Every so often, despite my best efforts and rationality, I hit a brick wall (figuratively). Eating disorders...it is an ugly pair of words...is something many, including myself, have had to confront. Hence the focus within my major. There are so many misconceptions about eating disorders floating around you have to wonder how some of us actually get better with certain labels cast on us. So I have resolved to blog about eating disorders using all my books and own experiences to give at least a semi-thorough description of this dreadful chapter in the history of psychology and man.
To begin with I will define anorexia as it is explained in the DSM-IV. This is the most basic diagnostic criteria for 307.1 Symptoms of Anorexia Nervosa:
A. Refusal to maintain body weight at or above a minimally normal weight for age and height (e.g., weight loss leading to maintenance of body weight less than 85% of that expected, or failure to make expected weight gain during period of growth leading to body weight less than 85% of that expected).
B. Intense fear of gaining weight or becoming fat, even though underweight.
C. Disturbance in the way in which one's body weight of shape is experienced, undue influence of body weight or shape on self-evaluation, or denial of the seriousness of the current low body weight.
D. In postmenarcheal females, amenorrhea [the absence of at least 3 consecutive menstrual cycles] will occur.
-Restricting Type: during the current episode of anorexia nervosa, the person has NOT regularly engaged in binge-eating or purging behavior (i.e., self-induced vomiting or the misuse of laxatives, diuretics, or enemas).
-Binge-Eating/Purging Type: during the current episode of anorexia nervosa, the person has regularly engaged in binge-eating or purging behavior.
Other symptoms include: hypothermia, bradycardia, hypotension, edema, lanugo, and a variety of other metabolic changes.
I have experienced most of this, minus the enemas and laxatives. It's a scary time for most. We feel like we have control over what we are doing; our eating, not eating, purging, working out to burn off every calorie we consumed. But the truth is this behavior shows a complete lack of control over what is happening to us. It is as if we are answering to a separate entity other than our selves.
One of the first case studies about the disorder was recorded in the early 1900s, it is one of the most descriptive details we have from the patient's perspective. The patient's name was Ellen West. she committed suicide at age 33 because she could no longer handle her disorder and the struggle she had manifested itself with an obsession with food.
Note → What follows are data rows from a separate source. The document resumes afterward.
import Summits.CriticalPhenomena.PercolationContinuityZ3.Theorems.PercAnnulusCrossingIICTwoWindowsPieces
import Summits.CriticalPhenomena.PercolationContinuityZ3.Theorems.PercAnnulusCrossingIICWindowDensity
import HarnessLib

/-!
# Two far windows in two shells: the finite-volume decoupling `|P(E ∩ A_N) − P(E)π(N)| ≤ C(η₁ + η₂)P(E)π(N)` (lane RSW3, p1 gen 24)

builds on p205010 (kernel theorem, internal audit signed; external expert review pending) — NOT used in this file (only `p_c(ℤ^d) > 0`;
one-arm quasi-multiplicativity and the ratio bound are HYPOTHESES here, discharged from (A2)□ in `…IICTwoWindowsDensity`).

RSW3 lane (LANE 3 `prim-rsw3`), seat `prim-rsw3-p1` (gen 24).  Helper file (`--supports stmt-CriticalPhenomena-4575`); no definitions,
no sorries.  Memo `run/shared/lean/prim/rsw3/P1-QM.md` §37.

* `abs_real_inter_siteToBoundary_sub_mul_le_twoShells_criticalProbI` — windows `Λ_{x_i}(m_i)`, `1 ≤ m_i`, `2m_i ≤ n_i = ‖x_i‖`, `8n₁ < n₂`,
  `E` determined by pairs each inside one window, `N ≥ 2n₂ + 2`:
  **`|P(E ∩ A_N) − P(E)·π(N)| ≤ (2B²/c² + B²/c² + B⁴/c³)·(η₁ + η₂)·P(E)·π(N)`**, `η_i = π(n_i)/π(m_i)` — the three alternatives of
  `…IICTwoWindowsPieces` cost `2B²η₁π(N)/c²` (inner window last: head `≤ 2Bπ(n₁)`, exit `π(n₁)/(cπ(m₁))`, tail `Bπ(N)/(cπ(n₁))`),
  `B²η₂π(N)/c²` (outer first and last) and `B⁴η₂π(N)/c³` (inner first, outer last: head `Bπ(n₁)`, crossing of the empty annulus
  `Λ(n₂−m₂−1) ∖ Λ(n₁+m₁)` `≤ B²π(n₂)/(cπ(n₁))`, exit `π(n₂)/(cπ(m₂))`, tail `Bπ(N)/(cπ(n₂))`), via BK and the abstract decoupling
  `…IICSdiffDecoupling`.
References: H. Kesten, PTRF 73 (1986) Thm. (3), (8); D. Basu, A. Sapozhnikov, ECP 22 (2017) §1 (A2); G. Grimmett, *Percolation* (1999) §2.3.
-/

noncomputable section

namespace Summit.CriticalPhenomena.PercolationContinuityZ3.Theorems.Crossing

open MeasureTheory Filter Topology Literature.Probability.Percolation Literature.Probability.LatticeModels
open Literature.Probability.Percolation.DCT16
open Summit.CriticalPhenomena.PercolationContinuityZ3.Theorems.SurfaceTension
open scoped Literature.Probability.Percolation

variable {d : ℕ}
She wrote this in her diary:
"Everything agitates me, and I experience every agitation as a sensation of hunger, even if I have just eaten.
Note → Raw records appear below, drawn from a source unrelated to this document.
/-- **Well-posed form**: for every machine state `z` with all `|(δ_p − δ_q) − (θ*_p − θ*_q)| < 2·arctan(7/200)` and
`V_LP(z) ≤ lev ≤ c_rk`: a solution of M on `ℝ` from `z` EXISTS, every solution from `z` is that one, and along it
the deviations stay in the window with `V_LP ≤ lev`, every `ω_i(t) → 0` and every relative angle converges to its
equilibrium value.  MODELLED as ★ #22. [cite: Khalil2002, §7.1.2 Theorem 7.3; Pai1981, §3.6.3 eqs. (3.43)–(3.45)] -/
theorem lossy_splitLinesLP_slab_wellPosed {lev : ℝ} (hle : lev ≤ ((cRkLQ : ℚ) : ℝ)) (z : ClassicalSwing.State 4)
    (hz : ∀ p q : Fin 4, |(z.1 p - z.1 q) - (Kundur2A.csgPre.angleOf p - Kundur2A.csgPre.angleOf q)| < 2 * Real.arctan (7 / 200 : ℝ))
    (hzc : lpCert.V (Kundur2A.csgPre.lurieState Kundur2A.csgPre.angleOf z) ≤ lev) :
    (∃ c : ℝ → ClassicalSwing.State 4, c 0 = z ∧ (Kundur2A.csgPre.toModelRel (1 / 10) 0).IsSolutionOn c univ) ∧
      ∀ c : ℝ → ClassicalSwing.State 4, c 0 = z → (Kundur2A.csgPre.toModelRel (1 / 10) 0).IsSolutionOn c univ →
        (∀ c' : ℝ → ClassicalSwing.State 4, c' 0 = z → (Kundur2A.csgPre.toModelRel (1 / 10) 0).IsSolutionOn c' univ → c' = c) ∧
        (∀ t, 0 ≤ t →
          (∀ p q : Fin 4, |((c t).1 p - (c t).1 q) - (Kundur2A.csgPre.angleOf p - Kundur2A.csgPre.angleOf q)| < 2 * Real.arctan (7 / 200 : ℝ)) ∧
            lpCert.V (Kundur2A.csgPre.lurieState Kundur2A.csgPre.angleOf (c t)) ≤ lev) ∧
        (∀ i : Fin 4, Tendsto (fun t => (c t).2 i) atTop (𝓝 0)) ∧
        ∀ a : Fin 3, Tendsto (fun t => (c t).1 a.succ - (c t).1 0) atTop (𝓝 (Kundur2A.csgPre.angleOf a.succ - Kundur2A.csgPre.angleOf 0)) := by
  refine ⟨(Kundur2A.csgPre.toModelRel (1 / 10) 0).exists_isSolutionOn_univ z, fun c hc0 hc => ?_⟩
  have hkeep := lossy_splitLinesLP_slab_roa hle hc ((mem_slab_iff _ _).2 (hc0.symm ▸ hz)) (hc0.symm ▸ hzc)
  have hsync := lossy_splitLinesLP_slab_sync hle hc (hc0.symm ▸ hz) (hc0.symm ▸ hzc)
  refine ⟨fun c' hc0' hc' => (Kundur2A.csgPre.toModelRel (1 / 10) 0).isSolutionOn_univ_unique hc' hc (hc0'.trans hc0.symm), ?_,
    hsync.2.1, hsync.2.2⟩
  intro t ht
  exact ⟨hsync.1 t ht, (hkeep.1 t ht).2⟩

/-! ### The certified inner ball -/

/-- Upper constant `t = 563/1024`: `t·1 − (P + Cᵀdiag(λb)C) ⪰ 0`. -/
def tUQ : ℚ := 563 / 1024

/-- Squared ball radius `ϱ = 740270887989/1000000000000000` (`≈ 7.403e-04`; radius ≈ 0.0272). -/
def rho2LQ : ℚ := 740270887989 / 1000000000000000

/-- The upper matrix `P + Cᵀ·diag(λb)·C` over `ℚ` on the typed index (formula). -/
def upperPQ : Matrix (Fin 4 ⊕ Fin 3) (Fin 4 ⊕ Fin 3) ℚ := PL + CQᵀ * Matrix.diagonal (fun k => lamL k * bL k) * CQ

set_option maxHeartbeats 4000000 in
/-- **`t·1 − (P + Cᵀdiag(λb)C) ⪰ 0`** (7 × 7, kernel `LDLᵀ` on the formula). -/
theorem upperL_ldl :
    PSD.LDLCert ((tUQ • (1 : Matrix (Fin 4 ⊕ Fin 3) (Fin 4 ⊕ Fin 3) ℚ) - upperPQ).submatrix e1.symm e1.symm) := by
  decide +kernel

/-- Ball tests: `0 ≤ t`, `t·ϱ ≤ c_rk`, `2ϱ ≤ γ_lo²`, `0 < ϱ`. -/
theorem ball_tests : 0 ≤ tUQ ∧ tUQ * rho2LQ ≤ cRkLQ ∧ 2 * rho2LQ ≤ gloLQ ^ 2 ∧ 0 < rho2LQ := by
  refine ⟨by norm_num [tUQ], by norm_num [tUQ, rho2LQ, cRkLQ], by norm_num [rho2LQ, gloLQ], by norm_num [rho2LQ]⟩

/-- `|C_k|² ≤ 2` for every channel (each row of `C` has at most two entries `±1`; kernel). -/
theorem CQ_sq_le_two : ∀ k : ((Fin 4 × Fin 4) ⊕ (Fin 4 × Fin 4)), CQ k ⬝ᵥ CQ k ≤ 2 := by
  decide +kernel

/-- **The certificate's upper matrix is the cast of `upperPQ`.** -/
theorem upperMatrix_eq : lpCert.upperMatrix = upperPQ.map (Rat.cast : ℚ → ℝ) := by
  have hd : Matrix.diagonal (fun k => lpCert.lam k * lpCert.b k)
      = (Matrix.diagonal (fun k => lamL k * bL k)).map (Rat.cast : ℚ → ℝ) := by
    rw [map_diagonal']
    congr 1; funext k
    show ((lamL k : ℚ) : ℝ) * ((bL k : ℚ) : ℝ) = _
    push_cast; rfl
  rw [LPSlabCertificate.upperMatrix, C_eq, hd, upperPQ]
  show PL.map (Rat.cast : ℚ → ℝ) + _ = _
  simp only [map_add', map_mul', map_transpose']

/-- `t·1 − upperMatrix ⪰ 0` over `ℝ`. -/
theorem upper_psd : (((tUQ : ℚ) : ℝ) • (1 : Matrix (Fin 4 ⊕ Fin 3) (Fin 4 ⊕ Fin 3) ℝ) - lpCert.upperMatrix).PosSemidef := by
  have h := (upperL_ldl.posSemidef (R := ℝ)).submatrix e1
  have e : (((tUQ • (1 : Matrix (Fin 4 ⊕ Fin 3) (Fin 4 ⊕ Fin 3) ℚ) - upperPQ).submatrix ⇑e1.symm ⇑e1.symm).map
      (Rat.cast : ℚ → ℝ)).submatrix e1 e1
      = ((tUQ : ℚ) : ℝ) • (1 : Matrix (Fin 4 ⊕ Fin 3) (Fin 4 ⊕ Fin 3) ℝ) - lpCert.upperMatrix := by
    rw [upperMatrix_eq]
    ext i j; by_cases hij : i = j <;> simp [hij]
  rwa [e] at h

/-- **The Euclidean ball `{x : xᵀx ≤ ϱ}` (Lur'e coordinates) lies inside the certified well at `2·arctan(7/200)`,
level `c_rk`.** [cite: Khalil2002, §4.8 Theorem 4.10 (eq. (4.25)); Pai1981, §2.16 Theorem [18]] -/
theorem ball_subset_wellL :
    {x : (Fin 4 ⊕ Fin 3) → ℝ | x ⬝ᵥ x ≤ ((rho2LQ : ℚ) : ℝ)}
      ⊆ lpCert.well (fun _ => 2 * Real.arctan (7 / 200 : ℝ)) ((cRkLQ : ℚ) : ℝ) := by
  have hγ : (0 : ℝ) < 2 * Real.arctan (7 / 200 : ℝ) := by
    have := Real.arctan_pos.mpr (show (0 : ℝ) < 7 / 200 by norm_num)
    linarith
  refine lpCert.ball_subset_well (γ := fun _ => 2 * Real.arctan (7 / 200 : ℝ)) (fun _ => hγ)
    (by exact_mod_cast ball_tests.1) upper_psd hsecL (by exact_mod_cast ball_tests.2.1) fun k => ?_
  have hC : Kundur2A.splitLurieLinesSystem.C k = fun i => ((CQ k i : ℚ) : ℝ) := by
    rw [C_eq]; rfl
  have h1 : Kundur2A.splitLurieLinesSystem.C k ⬝ᵥ Kundur2A.splitLurieLinesSystem.C k = ((CQ k ⬝ᵥ CQ k : ℚ) : ℝ) := by
    rw [hC]; simp [dotProduct]
  have h2 : ((CQ k ⬝ᵥ CQ k : ℚ) : ℝ) ≤ 2 := by exact_mod_cast CQ_sq_le_two k
  have h3 : (2 : ℝ) * ((rho2LQ : ℚ) : ℝ) ≤ ((gloLQ : ℚ) : ℝ) ^ 2 := by exact_mod_cast ball_tests.2.2.1
  have h4 : ((gloLQ : ℚ) : ℝ) ^ 2 < (2 * Real.arctan (7 / 200 : ℝ)) ^ 2 :=
    pow_lt_pow_left₀ gloLQ_lt_gamma (by exact_mod_cast gloL_test.1) two_ne_zero
  have h5 : (0 : ℝ) < ((rho2LQ : ℚ) : ℝ) := by exact_mod_cast ball_tests.2.2.2
  rw [h1]
  nlinarith

/-- **Every solution of M from the ball `{xᵀx ≤ ϱ}` of Lur'e states stays in the certified well and synchronises.**
MODELLED as ★ #22; an inner estimate for THE MODEL, not a margin of any grid.
[cite: Khalil2002, §4.8 Theorem 4.10, §7.1.2 Theorem 7.3; Pai1981, §3.6.3 eqs. (3.43)–(3.45)] -/
theorem lossy_splitLinesLP_ball_roa {c : ℝ → ClassicalSwing.State 4} (hc : (Kundur2A.csgPre.toModelRel (1 / 10) 0).IsSolutionOn c univ)
    (h0 : Kundur2A.csgPre.lurieState Kundur2A.csgPre.angleOf (c 0) ⬝ᵥ Kundur2A.csgPre.lurieState Kundur2A.csgPre.angleOf (c 0) ≤ ((rho2LQ : ℚ) : ℝ)) :
    (∀ t, 0 ≤ t →
        Kundur2A.csgPre.lurieState Kundur2A.csgPre.angleOf (c t) ∈ Kundur2A.splitLurieLinesSystem.slab (fun _ => 2 * Real.arctan (7 / 200 : ℝ)) ∧
          lpCert.V (Kundur2A.csgPre.lurieState Kundur2A.csgPre.angleOf (c t)) ≤ ((cRkLQ : ℚ) : ℝ)) ∧
      Tendsto (fun t => Kundur2A.csgPre.lurieState Kundur2A.csgPre.angleOf (c t)) atTop (𝓝 0) := by
  have hw := ball_subset_wellL h0
  rw [LPSlabCertificate.mem_well_iff] at hw
  exact lossy_splitLinesLP_slab_roa le_rfl hc hw.1 hw.2

end Summit.Ventures.GridStability.Bench.K2ALossySplitLinesLPRoa

end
I am afraid of myself, I am afraid of the feelings to which I am defenselessly delivered over every minute. I am in prison and I cannot get out. It does no good for the analyst to tell me that I myself have placed the armed men there, that they are theatrical figments and not real. To me they are very real."
This is powerful. I mean, I can recall a very specific instance where I was crying on my kitchen floor. Something overcame me and I could stop crying. I felt pathetic and weak. I felt useless and wasteful. I had lost all control. If I were to read an excerpt from my journal it may say some of the same things as Ellen West. In fact, during my senior year of high school there is a passage that is three pages of nothing but "You are a worthless, fat big. No one wants to be around you" over and over again.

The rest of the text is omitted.